# TRY IT
Repeat verbatim, and only, the lines of the data below, beginning at the line that contains "(IsN0 (orientE o" and stopping after the line that contains "tuple swap. -/".
++++++
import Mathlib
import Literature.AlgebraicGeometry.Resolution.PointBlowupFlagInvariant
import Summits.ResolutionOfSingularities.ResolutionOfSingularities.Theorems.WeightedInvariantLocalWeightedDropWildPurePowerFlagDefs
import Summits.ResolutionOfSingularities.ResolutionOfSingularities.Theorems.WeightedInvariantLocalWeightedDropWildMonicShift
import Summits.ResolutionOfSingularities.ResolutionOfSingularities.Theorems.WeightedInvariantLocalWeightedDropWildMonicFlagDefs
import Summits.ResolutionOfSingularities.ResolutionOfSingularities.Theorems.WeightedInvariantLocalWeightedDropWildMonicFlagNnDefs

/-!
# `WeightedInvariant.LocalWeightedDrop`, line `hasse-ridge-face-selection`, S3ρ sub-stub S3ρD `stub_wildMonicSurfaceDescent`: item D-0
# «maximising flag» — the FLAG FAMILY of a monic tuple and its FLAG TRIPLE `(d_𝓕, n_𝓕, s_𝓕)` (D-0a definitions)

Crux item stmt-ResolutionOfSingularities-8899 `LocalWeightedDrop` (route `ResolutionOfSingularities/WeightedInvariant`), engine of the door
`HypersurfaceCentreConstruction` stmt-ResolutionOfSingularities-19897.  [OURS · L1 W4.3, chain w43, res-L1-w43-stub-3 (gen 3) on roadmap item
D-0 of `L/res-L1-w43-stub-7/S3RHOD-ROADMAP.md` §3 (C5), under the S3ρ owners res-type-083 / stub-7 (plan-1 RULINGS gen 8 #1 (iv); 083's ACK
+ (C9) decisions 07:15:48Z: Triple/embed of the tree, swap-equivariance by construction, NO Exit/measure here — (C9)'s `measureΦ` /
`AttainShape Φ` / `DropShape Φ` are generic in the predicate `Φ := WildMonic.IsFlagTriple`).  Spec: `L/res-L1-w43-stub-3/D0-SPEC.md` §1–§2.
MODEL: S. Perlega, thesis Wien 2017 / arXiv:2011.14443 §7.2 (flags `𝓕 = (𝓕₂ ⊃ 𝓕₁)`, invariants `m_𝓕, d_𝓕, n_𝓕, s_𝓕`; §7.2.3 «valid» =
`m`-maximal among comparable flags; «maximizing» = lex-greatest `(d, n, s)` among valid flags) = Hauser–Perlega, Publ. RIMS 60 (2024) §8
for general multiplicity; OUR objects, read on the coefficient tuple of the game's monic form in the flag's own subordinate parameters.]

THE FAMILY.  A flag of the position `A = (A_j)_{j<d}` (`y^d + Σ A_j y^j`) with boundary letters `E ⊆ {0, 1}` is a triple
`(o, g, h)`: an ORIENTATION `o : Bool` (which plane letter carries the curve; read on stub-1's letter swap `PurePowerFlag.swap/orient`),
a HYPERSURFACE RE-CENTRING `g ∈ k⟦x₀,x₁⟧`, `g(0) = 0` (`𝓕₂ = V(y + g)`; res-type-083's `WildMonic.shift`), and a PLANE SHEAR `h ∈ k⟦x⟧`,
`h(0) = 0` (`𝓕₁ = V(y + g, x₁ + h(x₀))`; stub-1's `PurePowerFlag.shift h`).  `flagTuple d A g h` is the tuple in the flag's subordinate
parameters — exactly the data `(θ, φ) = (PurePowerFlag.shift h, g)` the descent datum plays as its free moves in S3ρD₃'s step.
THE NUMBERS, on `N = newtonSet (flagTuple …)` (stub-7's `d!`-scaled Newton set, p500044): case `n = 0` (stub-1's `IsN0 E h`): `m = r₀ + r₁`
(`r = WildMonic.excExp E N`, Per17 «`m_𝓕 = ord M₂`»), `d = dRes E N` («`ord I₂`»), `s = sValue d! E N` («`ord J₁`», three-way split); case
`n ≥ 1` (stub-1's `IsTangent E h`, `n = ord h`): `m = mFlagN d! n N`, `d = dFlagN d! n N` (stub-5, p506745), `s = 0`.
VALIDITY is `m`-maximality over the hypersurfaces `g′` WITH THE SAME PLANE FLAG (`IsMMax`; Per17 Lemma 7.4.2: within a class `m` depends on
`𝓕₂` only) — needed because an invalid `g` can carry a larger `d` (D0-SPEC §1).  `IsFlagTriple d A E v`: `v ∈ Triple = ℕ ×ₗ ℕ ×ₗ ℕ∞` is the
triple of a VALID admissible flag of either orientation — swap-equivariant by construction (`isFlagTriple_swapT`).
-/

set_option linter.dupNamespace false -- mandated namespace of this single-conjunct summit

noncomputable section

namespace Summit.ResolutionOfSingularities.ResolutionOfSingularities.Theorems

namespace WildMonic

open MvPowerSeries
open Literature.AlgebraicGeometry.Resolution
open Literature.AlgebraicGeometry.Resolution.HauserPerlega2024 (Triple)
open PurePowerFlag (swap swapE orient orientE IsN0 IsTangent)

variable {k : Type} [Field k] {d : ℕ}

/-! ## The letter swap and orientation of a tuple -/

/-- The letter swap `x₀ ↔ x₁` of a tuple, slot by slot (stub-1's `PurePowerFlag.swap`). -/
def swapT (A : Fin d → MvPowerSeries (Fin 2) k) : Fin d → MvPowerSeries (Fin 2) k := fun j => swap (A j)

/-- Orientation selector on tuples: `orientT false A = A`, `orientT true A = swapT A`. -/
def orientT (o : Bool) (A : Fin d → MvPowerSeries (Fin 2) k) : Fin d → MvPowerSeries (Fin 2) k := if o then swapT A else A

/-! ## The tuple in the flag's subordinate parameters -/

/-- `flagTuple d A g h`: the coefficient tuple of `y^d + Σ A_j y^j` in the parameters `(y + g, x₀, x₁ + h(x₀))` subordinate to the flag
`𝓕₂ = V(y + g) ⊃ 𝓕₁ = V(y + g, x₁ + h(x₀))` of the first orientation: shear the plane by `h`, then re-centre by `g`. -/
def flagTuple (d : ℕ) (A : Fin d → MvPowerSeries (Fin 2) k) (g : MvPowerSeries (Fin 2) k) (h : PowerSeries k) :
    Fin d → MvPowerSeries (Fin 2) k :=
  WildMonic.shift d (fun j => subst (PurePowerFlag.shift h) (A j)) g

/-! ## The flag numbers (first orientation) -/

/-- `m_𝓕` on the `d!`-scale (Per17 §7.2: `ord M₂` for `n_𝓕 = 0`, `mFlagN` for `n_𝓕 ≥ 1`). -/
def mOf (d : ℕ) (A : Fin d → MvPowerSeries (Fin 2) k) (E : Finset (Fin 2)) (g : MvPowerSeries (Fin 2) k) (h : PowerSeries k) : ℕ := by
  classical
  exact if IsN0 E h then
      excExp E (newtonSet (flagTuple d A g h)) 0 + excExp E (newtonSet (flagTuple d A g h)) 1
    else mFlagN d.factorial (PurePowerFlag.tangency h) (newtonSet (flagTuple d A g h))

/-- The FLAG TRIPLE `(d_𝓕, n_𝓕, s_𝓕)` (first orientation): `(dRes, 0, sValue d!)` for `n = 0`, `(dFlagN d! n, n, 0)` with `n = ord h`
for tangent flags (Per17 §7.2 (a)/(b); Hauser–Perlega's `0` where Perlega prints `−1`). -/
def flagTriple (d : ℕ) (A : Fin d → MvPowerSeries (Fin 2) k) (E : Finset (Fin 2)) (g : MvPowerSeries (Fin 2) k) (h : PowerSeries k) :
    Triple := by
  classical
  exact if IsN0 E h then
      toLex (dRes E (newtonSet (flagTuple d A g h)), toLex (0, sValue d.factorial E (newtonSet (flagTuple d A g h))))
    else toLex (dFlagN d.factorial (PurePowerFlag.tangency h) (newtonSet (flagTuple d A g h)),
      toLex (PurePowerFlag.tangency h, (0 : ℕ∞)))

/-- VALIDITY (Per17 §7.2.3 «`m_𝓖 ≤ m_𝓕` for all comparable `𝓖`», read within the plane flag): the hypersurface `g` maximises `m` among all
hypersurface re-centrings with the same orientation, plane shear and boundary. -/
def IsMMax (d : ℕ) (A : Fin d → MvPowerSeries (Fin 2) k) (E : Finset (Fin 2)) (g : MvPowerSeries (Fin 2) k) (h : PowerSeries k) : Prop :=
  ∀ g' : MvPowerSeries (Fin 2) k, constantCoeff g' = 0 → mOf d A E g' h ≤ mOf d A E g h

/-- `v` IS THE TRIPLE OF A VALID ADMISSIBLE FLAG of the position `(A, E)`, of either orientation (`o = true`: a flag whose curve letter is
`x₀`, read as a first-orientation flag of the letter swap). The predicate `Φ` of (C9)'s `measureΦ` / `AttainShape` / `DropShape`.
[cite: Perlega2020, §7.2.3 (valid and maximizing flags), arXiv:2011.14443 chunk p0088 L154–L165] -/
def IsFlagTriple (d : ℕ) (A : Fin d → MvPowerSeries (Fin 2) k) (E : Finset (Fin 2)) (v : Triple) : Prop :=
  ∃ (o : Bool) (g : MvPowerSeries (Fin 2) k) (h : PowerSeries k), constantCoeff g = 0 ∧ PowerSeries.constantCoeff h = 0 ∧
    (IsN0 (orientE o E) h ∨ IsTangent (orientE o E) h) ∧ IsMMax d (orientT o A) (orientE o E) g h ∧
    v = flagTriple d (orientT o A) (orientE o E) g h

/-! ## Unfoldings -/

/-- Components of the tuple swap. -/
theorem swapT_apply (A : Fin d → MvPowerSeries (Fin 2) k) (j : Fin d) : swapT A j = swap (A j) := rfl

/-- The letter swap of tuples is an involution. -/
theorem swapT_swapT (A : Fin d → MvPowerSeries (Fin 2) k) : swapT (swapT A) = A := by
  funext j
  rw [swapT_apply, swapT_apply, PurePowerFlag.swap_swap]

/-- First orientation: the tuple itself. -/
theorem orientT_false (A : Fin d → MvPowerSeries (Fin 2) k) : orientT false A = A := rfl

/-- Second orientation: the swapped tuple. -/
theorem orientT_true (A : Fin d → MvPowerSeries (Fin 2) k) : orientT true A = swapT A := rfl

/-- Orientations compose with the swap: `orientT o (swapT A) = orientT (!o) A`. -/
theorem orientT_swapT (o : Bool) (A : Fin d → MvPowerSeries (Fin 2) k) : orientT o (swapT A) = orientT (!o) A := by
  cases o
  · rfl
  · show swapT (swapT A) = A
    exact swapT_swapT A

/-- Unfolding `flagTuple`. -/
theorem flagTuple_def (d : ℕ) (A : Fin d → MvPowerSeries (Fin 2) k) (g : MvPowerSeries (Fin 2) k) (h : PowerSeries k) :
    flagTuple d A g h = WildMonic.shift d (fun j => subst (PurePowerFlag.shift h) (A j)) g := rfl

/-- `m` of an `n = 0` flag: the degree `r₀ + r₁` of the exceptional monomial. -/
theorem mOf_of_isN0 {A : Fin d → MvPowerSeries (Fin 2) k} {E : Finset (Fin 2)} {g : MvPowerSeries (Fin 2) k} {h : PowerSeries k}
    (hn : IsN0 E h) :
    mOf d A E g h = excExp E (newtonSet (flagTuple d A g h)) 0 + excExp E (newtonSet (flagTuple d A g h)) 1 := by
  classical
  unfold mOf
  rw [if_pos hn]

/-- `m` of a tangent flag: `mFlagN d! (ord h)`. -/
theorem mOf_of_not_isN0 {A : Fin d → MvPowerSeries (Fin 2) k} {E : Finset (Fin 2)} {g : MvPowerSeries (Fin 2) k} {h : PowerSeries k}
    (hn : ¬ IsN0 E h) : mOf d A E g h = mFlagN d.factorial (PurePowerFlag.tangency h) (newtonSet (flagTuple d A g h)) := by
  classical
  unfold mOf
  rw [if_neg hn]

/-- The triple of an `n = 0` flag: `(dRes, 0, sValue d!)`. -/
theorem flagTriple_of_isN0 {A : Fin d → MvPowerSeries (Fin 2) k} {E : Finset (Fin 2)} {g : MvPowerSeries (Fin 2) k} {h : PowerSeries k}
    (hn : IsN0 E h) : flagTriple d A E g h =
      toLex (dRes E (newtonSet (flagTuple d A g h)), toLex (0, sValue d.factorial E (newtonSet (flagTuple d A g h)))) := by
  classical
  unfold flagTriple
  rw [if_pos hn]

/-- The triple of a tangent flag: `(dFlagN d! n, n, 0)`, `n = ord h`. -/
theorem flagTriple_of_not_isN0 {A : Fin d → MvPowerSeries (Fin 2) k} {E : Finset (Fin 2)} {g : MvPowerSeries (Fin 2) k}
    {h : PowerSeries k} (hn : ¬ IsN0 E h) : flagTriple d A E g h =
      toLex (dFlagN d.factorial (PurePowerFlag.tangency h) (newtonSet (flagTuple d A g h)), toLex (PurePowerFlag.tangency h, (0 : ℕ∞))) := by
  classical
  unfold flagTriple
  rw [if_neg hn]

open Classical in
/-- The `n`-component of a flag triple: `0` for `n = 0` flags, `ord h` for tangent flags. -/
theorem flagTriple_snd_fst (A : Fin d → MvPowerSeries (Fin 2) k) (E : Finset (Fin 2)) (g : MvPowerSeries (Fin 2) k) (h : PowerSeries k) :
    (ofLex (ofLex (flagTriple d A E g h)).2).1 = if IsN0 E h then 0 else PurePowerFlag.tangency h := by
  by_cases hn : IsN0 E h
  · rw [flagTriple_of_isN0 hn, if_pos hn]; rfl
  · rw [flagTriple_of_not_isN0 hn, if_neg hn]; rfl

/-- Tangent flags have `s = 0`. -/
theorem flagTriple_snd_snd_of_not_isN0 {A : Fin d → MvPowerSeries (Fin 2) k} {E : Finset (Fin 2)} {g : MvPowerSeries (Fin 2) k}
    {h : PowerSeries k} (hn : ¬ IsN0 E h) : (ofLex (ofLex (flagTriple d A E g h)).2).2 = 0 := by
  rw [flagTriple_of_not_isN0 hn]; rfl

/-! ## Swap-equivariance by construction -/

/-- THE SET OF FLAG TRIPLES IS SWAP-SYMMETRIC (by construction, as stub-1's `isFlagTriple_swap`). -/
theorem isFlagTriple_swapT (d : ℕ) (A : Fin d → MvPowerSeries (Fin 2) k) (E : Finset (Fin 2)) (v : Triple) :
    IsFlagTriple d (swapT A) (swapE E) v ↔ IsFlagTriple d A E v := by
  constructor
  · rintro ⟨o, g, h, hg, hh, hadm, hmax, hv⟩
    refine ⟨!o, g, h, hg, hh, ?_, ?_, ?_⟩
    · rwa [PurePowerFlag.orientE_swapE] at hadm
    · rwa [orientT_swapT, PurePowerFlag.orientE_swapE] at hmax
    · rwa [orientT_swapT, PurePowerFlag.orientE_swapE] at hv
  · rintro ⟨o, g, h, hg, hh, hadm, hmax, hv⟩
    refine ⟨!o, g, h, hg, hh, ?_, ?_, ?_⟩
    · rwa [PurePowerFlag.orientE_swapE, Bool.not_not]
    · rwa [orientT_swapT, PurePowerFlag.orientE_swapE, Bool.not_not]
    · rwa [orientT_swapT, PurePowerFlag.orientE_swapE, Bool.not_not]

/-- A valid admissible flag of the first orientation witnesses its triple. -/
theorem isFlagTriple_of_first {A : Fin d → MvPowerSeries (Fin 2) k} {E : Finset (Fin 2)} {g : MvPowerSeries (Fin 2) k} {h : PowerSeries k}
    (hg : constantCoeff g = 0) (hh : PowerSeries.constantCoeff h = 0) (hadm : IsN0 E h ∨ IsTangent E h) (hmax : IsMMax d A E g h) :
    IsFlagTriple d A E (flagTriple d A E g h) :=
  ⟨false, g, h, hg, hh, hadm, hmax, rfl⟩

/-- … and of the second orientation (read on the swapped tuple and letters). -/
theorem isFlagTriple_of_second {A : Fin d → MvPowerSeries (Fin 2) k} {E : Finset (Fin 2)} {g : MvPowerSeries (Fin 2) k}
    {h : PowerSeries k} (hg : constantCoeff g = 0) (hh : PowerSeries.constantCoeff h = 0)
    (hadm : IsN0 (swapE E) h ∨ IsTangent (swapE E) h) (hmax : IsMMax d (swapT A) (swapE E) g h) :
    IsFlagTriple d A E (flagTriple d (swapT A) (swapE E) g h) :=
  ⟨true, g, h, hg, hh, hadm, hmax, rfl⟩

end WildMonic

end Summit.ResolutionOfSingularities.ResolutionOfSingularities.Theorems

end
++++++
# TASK SOLUTION
    (IsN0 (orientE o E) h ∨ IsTangent (orientE o E) h) ∧ IsMMax d (orientT o A) (orientE o E) g h ∧
    v = flagTriple d (orientT o A) (orientE o E) g h

/-! ## Unfoldings -/

/-- Components of the tuple swap. -/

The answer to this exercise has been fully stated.